Microfluidic devices that require that different parts of a microchannel structure are in different sublayers of layer I (=the layer in which the microchannel structures of set I extend) may be formed by including several substrate layers in the manufacturing method. See FIG. 3 and the text above. A common inlet arrangement (305+309) as an uncovered microstructure ay thus be defined in the surface of a first substrate (III, as indicated in the bottom side of the substrate) and the parts of the microchannel structures (304) that are not defined in the first substrate (III) may be defined in the surface of one or more additional planar substrates (I, as indicated in the top side of the substrate). The microstructures in the substrates match each other such that when the substrates are apposed and joined together the microfluidic device with its microchannel structures will be formed. If needed there may be an intermediary planar substrate (II) placed between two juxta-positioned substrates. An intermediary planar substrate (II) that provides for liquid communication (330a,b . . . ) between parts of the microchannel structures that are defined in different substrates (III and I). A hole, or a cluster of smaller holes or a porous membrane are typically present at the locations where liquid communication is to take place. FIG. 3 also illustrates that a planar disc may be manufactured from planar substrates having different forms (in this case breadths). In FIG. 3 the widths (a and b) of substrate III and II are equal and larger than the width (c) of substrate I.


At the priority date of this invention the preferred plastic material was a) polycarbonates and plastic material comprising polyolefines. Polyolefins in this context are polymers comprising repeating hydrocarbon monomeric units which preferably consist of one or more polymerisable carbon-carbon doubles or triple bonds and saturated branched straight or cyclic alkyl and/or alkylene groups. Typical examples are Zeonex™ and Zeonor™ from Nippon Zeon, Japan, with preference for the latter. See for instance WO 0056808 (Gyros AB).


The Second Main Aspect—The Instrument.


The instrument may be used in the innovative arrangement. The main characteristic feature is that the instrument comprises the kind of seats (105a,b . . . ,205a,b . . . ) discussed for the first aspect of the invention. In other words the rotary member comprises seats, each of which is capable of orienting layer I of a microfluidic device (300) in the same manner as for the first aspect of the invention. Different variants are apparent from the description above and concern both the instrument as such and features of the instrument that are related to the microfluidic device to be used.


The Third Main Aspect—The Method/Use of the Instrument for Processing Two or more Microfluidic Devices in Parallel.

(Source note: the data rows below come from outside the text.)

/-- (3) `Θ_A` is injective, hence torsion-faithful. [cite: TianYuanZhang2017, §3.1 (chunk p0011 L27–L36, A(K_n)⁻) with §1 (p0002 L101–L110, φ_n : A_n → E_n)] -/
theorem ΘA_injective (hn : n ≠ 0) : Function.Injective (ΘA hn) := fun _ _ h =>
  (Affine.Point.congrEquiv (Atwo_eq_twist (n := n))).injective
    (ιK_injective _ _ ((untwistEquivAt curveA (θn_sq hn) (θn_ne_zero hn)).injective h))

/-- `Θ_A` is torsion-faithful: `Θ_A P` torsion ⇒ `P` torsion. [cite: TianYuanZhang2017, §3.1 (chunk p0011 L27–L36, A(K_n)⁻) with §1 (p0002 L101–L110, φ_n : A_n → E_n)] -/
theorem isOfFinAddOrder_of_ΘA (hn : n ≠ 0) (P : (Atwo n).toAffine.Point)
    (hP : IsOfFinAddOrder (ΘA hn P)) : IsOfFinAddOrder P :=
  ((ΘA_injective hn).isOfFinAddOrder_iff).mp hP

/-! #### Descent of `conj`-fixed points from `K_n` to `ℚ` -/

/-- Every element of `K_n = ℚ[X]/(X² + n)` is `a + bθ` with `a, b ∈ ℚ` (division by the monic `X² + n`). [cite: TianYuanZhang2017, §3.1 (chunk p0011 L27–L36, A(K_n)⁻) with §1 (p0002 L101–L110, φ_n : A_n → E_n)] -/
theorem exists_add_mul_θn (z : GenusField n) :
    ∃ a b : ℚ, z = algebraMap ℚ _ a + algebraMap ℚ _ b * θn n := by
  induction z using AdjoinRoot.induction_on with
  | ih p =>
    have hm := monic_genusFieldPoly n
    have hmk : AdjoinRoot.mk (genusFieldPoly n) p = AdjoinRoot.mk _ (p %ₘ genusFieldPoly n) := by
      rw [AdjoinRoot.mk_eq_mk]
      refine ⟨p /ₘ genusFieldPoly n, ?_⟩
      have := Polynomial.modByMonic_add_div p (genusFieldPoly n)
      linear_combination (-1 : Polynomial ℚ) * this
    have hdeg : (p %ₘ genusFieldPoly n).natDegree ≤ 1 := by
      have h := Polynomial.natDegree_modByMonic_lt p hm (fun h1 => by
        have := natDegree_genusFieldPoly n; rw [h1, Polynomial.natDegree_one] at this; omega)
      rw [natDegree_genusFieldPoly] at h
      omega
    refine ⟨(p %ₘ genusFieldPoly n).coeff 0, (p %ₘ genusFieldPoly n).coeff 1, ?_⟩
    rw [hmk]
    conv_lhs => rw [Polynomial.eq_X_add_C_of_natDegree_le_one hdeg]
    have hof : AdjoinRoot.of (genusFieldPoly n) = algebraMap ℚ (GenusField n) := Subsingleton.elim _ _
    rw [map_add, map_mul, AdjoinRoot.mk_C, AdjoinRoot.mk_C, AdjoinRoot.mk_X, hof]
    ring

This method/use comprises the steps of:

    • i) providing an instrument (100,200) of the second aspect of the invention,
    • ii) providing one or more microfluidic devices (101,102,300) that are adapted to be retained in the seats (105,205) of the instrument (300),
    • iii) loading the necessary liquids, reactants, samples etc into one or more of the microchannel structures (304) of each of the microfluidic devices (300) provided in step (ii),
    • iv) placing the devices that has been loaded in step (iii) in the seats (105,205) of the rotary member (103,203), and
    • v) processing the devices that have been placed in the instrument in step (iv) by the use of at least one substep in which a liquid flow is created in parallel in the microchannel structures of the devices by spinning the rotary member (103,203) around its spin axis (104,204).

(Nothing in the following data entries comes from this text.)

import Mathlib
import Summits.Ventures.PercRepro2.Defs
import Summits.Ventures.PercRepro2.Independence
import Summits.Ventures.PercRepro2.Harris
import Summits.Ventures.PercRepro2.Graph
import Summits.Ventures.PercRepro2.Exploration
import Summits.Ventures.PercRepro2.Events
import Summits.Ventures.PercRepro2.FourFunctions
import Summits.Ventures.PercRepro2.Induced
import Summits.Ventures.PercRepro2.Frontier
import Summits.Ventures.PercRepro2.ObsIndependence
import Summits.Ventures.PercRepro2.BHK
import Summits.Ventures.PercRepro2.BHKEvents
import Summits.Ventures.PercRepro2.OrderPreservation
import Summits.Ventures.PercRepro2.BHKAvoid
import Summits.Ventures.PercRepro2.SameClusterAvoid
import Summits.Ventures.PercRepro2.CaseOneRegime
import Summits.Ventures.PercRepro2.CaseOnePos
import Summits.Ventures.PercRepro2.CaseOneJ11
import Summits.Ventures.PercRepro2.CaseOneRV
import Summits.Ventures.PercRepro2.CaseOnePendant
import Summits.Ventures.PercRepro2.CaseOnePendantAny
import Summits.Ventures.PercRepro2.CaseOnePendantNec
import Summits.Ventures.PercRepro2.HullDefs
import Summits.Ventures.PercRepro2.OneEdge
import Summits.Ventures.PercRepro2.HCov
import Summits.Ventures.PercRepro2.HCovSwap
import Summits.Ventures.PercRepro2.OddsLemma
import Summits.Ventures.PercRepro2.RV
import Summits.Ventures.PercRepro2.RVBridge
import Summits.Ventures.PercRepro2.CaseOneDWorld
import Summits.Ventures.PercRepro2.CaseOneDWorldPin

/-!
# Root edges at `a₃` are free in the D-world: identity (E) (blind cell PercRepro2, p1 g14; S5 §2.1
(K9), proofs/P1-DWORLD.md §2, identity (E), part 2)

With the pinning facts of `CaseOneDWorldPin.lean`, for an edge `e₁ = {a₁, a₃}` of weight `p₁` and
`p₀ := p[e₁ ↦ 0]`:

  **`iiExprD_a1_edge`**:  `iiExprD p c₀ c₁ = p₁ · c₁ · [P₀(D) P₀(D, b, o ∈ C₂) − P₀(D, b ∈ C₂) P₀(D, o ∈ C₂)] + (1 − p₁) · iiExprD p₀ c₀ c₁`,

with the bracket `≥ 0` by BHK 1.3 for the cluster of `a₂` avoiding `{a₁, a₃}` (**`covDw_nonneg`**), so
**`zSplitIID_of_a1_edge`**: `ZSplitIID p₀ ⟹ ZSplitIID p` (any multiplicity, by iteration). An edge
`e₂ = {a₂, a₃}` is closed on `D` and on `PD`: every mass picks up the factor `1 − p₂`
(`prob_a2_edge_of_subset_Dw`), **`iiExprD_a2_edge`**: `iiExprD p = (1 − p₂)² · iiExprD p₀`, and
**`zSplitIID_of_a2_edge`**. Together: in the D-world `a₃` may be assumed to have no root edges, and
the PD threshold `γ` is unchanged by deleting them. Own code; standard axioms.
-/

namespace Summit.Ventures.PercRepro2

namespace CaseOne

/-! ## Identity (E) and its consequence -/

section IdentityE
variable {V : Type*} {E : Type*} [Fintype E] [DecidableEq E] {R : Type*} [CommRing R]
variable {ends : E → Sym2 V} {a₁ a₂ a₃ : V} {e₁ : E}

/-- `iiExprD` is homogeneous in the threshold pair. -/
lemma iiExprD_smul (p : E → R) (ends : E → Sym2 V) (o a₁ a₂ a₃ b : V) (t c₀ c₁ : R) :
    iiExprD p ends o a₁ a₂ a₃ b (t * c₀) (t * c₁) = t * iiExprD p ends o a₁ a₂ a₃ b c₀ c₁ := by
  rw [iiExprD_eq, iiExprD_eq]
  ring

/-- **Identity (E)**: pinning an `a₁a₃`-edge `e₁` of weight `p₁`,
`iiExprD p c₀ c₁ = p₁ · c₁ · [P₀(D) P₀(D, b, o ∈ C₂) − P₀(D, b ∈ C₂) P₀(D, o ∈ C₂)] + (1 − p₁) · iiExprD p₀ c₀ c₁`
with `p₀ = p[e₁ ↦ 0]`. -/
theorem iiExprD_a1_edge (p : E → R) (he : ends e₁ = s(a₁, a₃)) (o b : V) (c₀ c₁ : R) :
    iiExprD p ends o a₁ a₂ a₃ b c₀ c₁ =
      p e₁ * c₁ * (prob (Function.update p e₁ 0) (Dw ends a₁ a₂ a₃) *
          prob (Function.update p e₁ 0) (connEvent ends a₂ b ∩ connEvent ends a₂ o ∩
            Dw ends a₁ a₂ a₃) -
        prob (Function.update p e₁ 0) (connEvent ends a₂ b ∩ Dw ends a₁ a₂ a₃) *
          prob (Function.update p e₁ 0) (connEvent ends a₂ o ∩ Dw ends a₁ a₂ a₃)) +
      (1 - p e₁) * iiExprD (Function.update p e₁ 0) ends o a₁ a₂ a₃ b c₀ c₁ := by
  rw [iiExprD_eq, iiExprD_eq]
  -- the `A`-masses in their `D`-forms
  rw [← BAO_inter_Dw, ← AO_inter_Dw, ← BA_inter_Dw, ← A_inter_Dw]
  have hB := a2_event_update (a₂ := a₂) he b
  have hO := a2_event_update (a₂ := a₂) he o
  have hBO := inter_event_update hB hO
  have hU := univ_event_update (ends := ends) (a₁ := a₁) (a₂ := a₂) (a₃ := a₃) (e₁ := e₁)
  -- `P(D)` and `P(D, b ∈ C₂)` ignore `e₁`
  have hd : prob p (Dw ends a₁ a₂ a₃) = prob (Function.update p e₁ 0) (Dw ends a₁ a₂ a₃) := by
    have := prob_inter_Dw_update p he Set.univ hU 0
    rw [Set.univ_inter] at this
    exact this.symm
  have hdB : prob p (connEvent ends a₂ b ∩ Dw ends a₁ a₂ a₃) =
      prob (Function.update p e₁ 0) (connEvent ends a₂ b ∩ Dw ends a₁ a₂ a₃) :=
    (prob_inter_Dw_update p he _ hB 0).symm
  -- the four `A`-masses
  have e1 : connEvent ends a₂ b ∩ connEvent ends a₁ a₃ ∩ connEvent ends a₂ o ∩ Dw ends a₁ a₂ a₃ =
      (connEvent ends a₂ b ∩ connEvent ends a₂ o) ∩ connEvent ends a₁ a₃ ∩ Dw ends a₁ a₂ a₃ := by
    ext ω; simp only [Set.mem_inter_iff]; tauto
  have e2 : connEvent ends a₁ a₃ ∩ connEvent ends a₂ o ∩ Dw ends a₁ a₂ a₃ =
      connEvent ends a₂ o ∩ connEvent ends a₁ a₃ ∩ Dw ends a₁ a₂ a₃ := by
    ext ω; simp only [Set.mem_inter_iff]; tauto
  have hBAO := prob_A_inter_Dw_pin p he _ hBO
  have hAO := prob_A_inter_Dw_pin p he _ hO
  have hBA := prob_A_inter_Dw_pin p he _ hB
  have hA := prob_A_inter_Dw_pin p he _ hU
  rw [Set.univ_inter, Set.univ_inter] at hA
  rw [e1, e2, hBAO, hAO, hBA, hA, hd, hdB]
  ring

end IdentityE

section IdentityEOrder
variable {V : Type*} {E : Type*} [Fintype E] [DecidableEq E] [Fintype V] [DecidableEq V]
  {R : Type*} [CommRing R] [LinearOrder R] [IsStrictOrderedRing R]
variable {ends : E → Sym2 V} {a₁ a₂ a₃ : V} {e₁ : E}

/-- **BHK 1.3 in the D-world**: `P(D, b ∈ C₂) P(D, o ∈ C₂) ≤ P(D, b, o ∈ C₂) P(D)` (the cluster of
`a₂` avoiding `{a₁, a₃}`). -/
theorem covDw_nonneg (p : E → R) (hp : IsProbVec p) (ends : E → Sym2 V) (o a₁ a₂ a₃ b : V) :
    0 ≤ prob p (Dw ends a₁ a₂ a₃) *
        prob p (connEvent ends a₂ b ∩ connEvent ends a₂ o ∩ Dw ends a₁ a₂ a₃) -
      prob p (connEvent ends a₂ b ∩ Dw ends a₁ a₂ a₃) *
        prob p (connEvent ends a₂ o ∩ Dw ends a₁ a₂ a₃) := by
  have h := bhk_same_cluster_events_avoid p hp ends a₂ ({a₁, a₃} : Finset V)
    (isUpperSet_mem_setOf b) (isUpperSet_mem_setOf o)
  have e1 : clusterInEvent ends a₂ ({W : Set V | b ∈ W} ∩ {W | o ∈ W}) =
      connEvent ends a₂ b ∩ connEvent ends a₂ o := by
    ext ω; simp [clusterInEvent]
  rw [e1, ← connEvent_eq_clusterInEvent ends a₂ b, ← connEvent_eq_clusterInEvent ends a₂ o,
    ← Dw_eq_avoidAll] at h
  linarith [h]

/-- **`ZSplitIID` lifts along an `a₁a₃`-edge**: `ZSplitIID p[e₁ ↦ 0] ⟹ ZSplitIID p`. -/
theorem zSplitIID_of_a1_edge (p : E → R) (hp : IsProbVec p) (he : ends e₁ = s(a₁, a₃)) (o b : V)
    (h : ZSplitIID (Function.update p e₁ 0) ends o a₁ a₂ a₃ b) : ZSplitIID p ends o a₁ a₂ a₃ b := by
  unfold ZSplitIID at h ⊢
  rw [iiExprD_a1_edge p he o b, Dpd_a1_edge p he, Dpdo_a1_edge p he o, iiExprD_smul]
  have hp0 : IsProbVec (Function.update p e₁ 0) := hp.update e₁ le_rfl zero_le_one
  have hcov := covDw_nonneg (Function.update p e₁ 0) hp0 ends o a₁ a₂ a₃ b
  have h1 : 0 ≤ p e₁ := hp.nonneg e₁
  have h2 : 0 ≤ 1 - p e₁ := by linarith [hp.le_one e₁]
  have hD : 0 ≤ Dpd (Function.update p e₁ 0) ends a₁ a₂ a₃ := prob_nonneg hp0 _
  have t1 : 0 ≤ p e₁ * ((1 - p e₁) * Dpd (Function.update p e₁ 0) ends a₁ a₂ a₃) *
      (prob (Function.update p e₁ 0) (Dw ends a₁ a₂ a₃) *
          prob (Function.update p e₁ 0) (connEvent ends a₂ b ∩ connEvent ends a₂ o ∩
            Dw ends a₁ a₂ a₃) -
        prob (Function.update p e₁ 0) (connEvent ends a₂ b ∩ Dw ends a₁ a₂ a₃) *
          prob (Function.update p e₁ 0) (connEvent ends a₂ o ∩ Dw ends a₁ a₂ a₃)) :=
    mul_nonneg (mul_nonneg h1 (mul_nonneg h2 hD)) hcov
  have t2 : 0 ≤ (1 - p e₁) * ((1 - p e₁) * iiExprD (Function.update p e₁ 0) ends o a₁ a₂ a₃ b
      (Dpdo (Function.update p e₁ 0) ends o a₁ a₂ a₃) (Dpd (Function.update p e₁ 0) ends a₁ a₂ a₃)) :=
    mul_nonneg h2 (mul_nonneg h2 h)
  linarith [t1, t2]

end IdentityEOrder

/-! ## An `a₂a₃`-edge is closed on the D-world -/

section A2Edge
variable {V : Type*} {E : Type*} [Fintype E] [DecidableEq E] {R : Type*} [CommRing R]
variable {ends : E → Sym2 V} {a₁ a₂ a₃ : V} {e₂ : E}

omit [Fintype E] [DecidableEq E] in
/-- On `D`, an `a₂a₃`-edge is closed. -/
lemma update_false_of_mem_Dw (he : ends e₂ = s(a₂, a₃)) {ω : Config E} (h : ω ∈ Dw ends a₁ a₂ a₃) :
    ω e₂ = false := by
  by_contra hc
  have hc' : ω e₂ = true := by simpa using hc
  exact h.2 (conn_of_openAdj ⟨e₂, hc', he⟩)

/-- **Every event inside `D` picks up the factor `1 − p₂`** under the pinning of an `a₂a₃`-edge. -/
theorem prob_a2_edge_of_subset_Dw (p : E → R) (he : ends e₂ = s(a₂, a₃)) {Y : Set (Config E)}
    (hY : Y ⊆ Dw ends a₁ a₂ a₃) : prob p Y = (1 - p e₂) * prob (Function.update p e₂ 0) Y := by
  rw [prob_eq_expect_indicator, expect_eq_update_pin p _ e₂, prob_eq_expect_indicator,
    expect_update_zero]
  have h1 : expect p (fun ω => Y.indicator (1 : Config E → R) (Function.update ω e₂ true)) = 0 := by
    unfold expect
    refine Finset.sum_eq_zero fun ω _ => ?_
    dsimp only
    rw [Set.indicator_of_notMem]
    · ring
    · intro h
      have := update_false_of_mem_Dw he (hY h)
      simp at this
  rw [h1]
  ring

/-- **Identity (E′)**: `iiExprD p = (1 − p₂)² · iiExprD p₀` for an `a₂a₃`-edge `e₂`. -/
theorem iiExprD_a2_edge (p : E → R) (he : ends e₂ = s(a₂, a₃)) (o b : V) (c₀ c₁ : R) :
    iiExprD p ends o a₁ a₂ a₃ b c₀ c₁ =
      (1 - p e₂) ^ 2 * iiExprD (Function.update p e₂ 0) ends o a₁ a₂ a₃ b c₀ c₁ := by
  rw [iiExprD_eq, iiExprD_eq]
  rw [← BAO_inter_Dw, ← AO_inter_Dw, ← BA_inter_Dw, ← A_inter_Dw]
  rw [prob_a2_edge_of_subset_Dw p he (Y := Dw ends a₁ a₂ a₃) (fun _ h => h),
    prob_a2_edge_of_subset_Dw p he (Y := connEvent ends a₂ b ∩ Dw ends a₁ a₂ a₃) (fun _ h => h.2),
    prob_a2_edge_of_subset_Dw p he (Y := connEvent ends a₂ b ∩ connEvent ends a₁ a₃ ∩
      connEvent ends a₂ o ∩ Dw ends a₁ a₂ a₃) (fun _ h => h.2),
    prob_a2_edge_of_subset_Dw p he (Y := connEvent ends a₁ a₃ ∩ connEvent ends a₂ o ∩
      Dw ends a₁ a₂ a₃) (fun _ h => h.2),
    prob_a2_edge_of_subset_Dw p he (Y := connEvent ends a₂ b ∩ connEvent ends a₁ a₃ ∩
      Dw ends a₁ a₂ a₃) (fun _ h => h.2),
    prob_a2_edge_of_subset_Dw p he (Y := connEvent ends a₁ a₃ ∩ Dw ends a₁ a₂ a₃) (fun _ h => h.2)]
  ring

/-- `D(p) = (1 − p₂) D(p₀)` for an `a₂a₃`-edge. -/
theorem Dpd_a2_edge (p : E → R) (he : ends e₂ = s(a₂, a₃)) :
    Dpd p ends a₁ a₂ a₃ = (1 - p e₂) * Dpd (Function.update p e₂ 0) ends a₁ a₂ a₃ := by
  unfold Dpd
  exact prob_a2_edge_of_subset_Dw p he (fun _ h => ⟨h.2, h.1.2⟩)

/-- `D_o(p) = (1 − p₂) D_o(p₀)` for an `a₂a₃`-edge. -/
theorem Dpdo_a2_edge (p : E → R) (he : ends e₂ = s(a₂, a₃)) (o : V) :
    Dpdo p ends o a₁ a₂ a₃ = (1 - p e₂) * Dpdo (Function.update p e₂ 0) ends o a₁ a₂ a₃ := by
  unfold Dpdo
  exact prob_a2_edge_of_subset_Dw p he (fun _ h => ⟨h.2, h.1.2⟩)

end A2Edge

section A2EdgeOrder
variable {V : Type*} {E : Type*} [Fintype E] [DecidableEq E] {R : Type*} [CommRing R]
  [LinearOrder R] [IsStrictOrderedRing R]
variable {ends : E → Sym2 V} {a₁ a₂ a₃ : V} {e₂ : E}

/-- **`ZSplitIID` lifts along an `a₂a₃`-edge**: `ZSplitIID p[e₂ ↦ 0] ⟹ ZSplitIID p`. -/
theorem zSplitIID_of_a2_edge (p : E → R) (hp : IsProbVec p) (he : ends e₂ = s(a₂, a₃)) (o b : V)
    (h : ZSplitIID (Function.update p e₂ 0) ends o a₁ a₂ a₃ b) : ZSplitIID p ends o a₁ a₂ a₃ b := by
  unfold ZSplitIID at h ⊢
  rw [iiExprD_a2_edge p he o b, Dpd_a2_edge p he, Dpdo_a2_edge p he o, iiExprD_smul]
  have h2 : 0 ≤ 1 - p e₂ := by linarith [hp.le_one e₂]
  exact mul_nonneg (pow_nonneg h2 2) (mul_nonneg h2 h)

end A2EdgeOrder

end CaseOne

end Summit.Ventures.PercRepro2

Step iii) may be carried out before and/or after step iv). Reactants and other necessary chemicals may also be predispensed to the microchannel structures (304), i.e. be included in the devices provided in step ii). If the microfluidic devices allow for it they may be loaded as outlined by the innovative “Dip-Chip” technique. See the fifth aspect of the invention. The innovative method may be part of a protocol comprising several additional process steps within or external to the instrument. Such external process steps may take place prior to or after steps i)-v) or as a step inserted into this sequence of steps.


The Fourth Main Aspect—a Microfluidic Device.


This aspect is a variant of the microfluidic devices generally described above as a part of the innovative arrangement. The main characteristic feature of the fourth aspect is a) that there is one, two or more inlet ports (305,306) in an edge side of the device (300), and b) that the hydrophilicity in the most upstream part of each of the microchannel structure(s) (304a,b . . . ) that is connected to this/these inlet port/ports is/are such that at least a predetermined volume of liquid is capable of penetrating this part in each microchannel structure by self-suction (capillarity). Each inlet port (305,306) may be in the form of a protrusion (324,333a,b . . . ) comprising a microconduit as described elsewhere herein. This volume may differ between the inlet ports of a set, for instance set I. It typically is at least the sum of the volume-defining cavities (311,312) in the volume-metering unit/units (309,310) which is/are associated with the inlet port concerned (305,306). See under the heading “Microfluidic devices” above.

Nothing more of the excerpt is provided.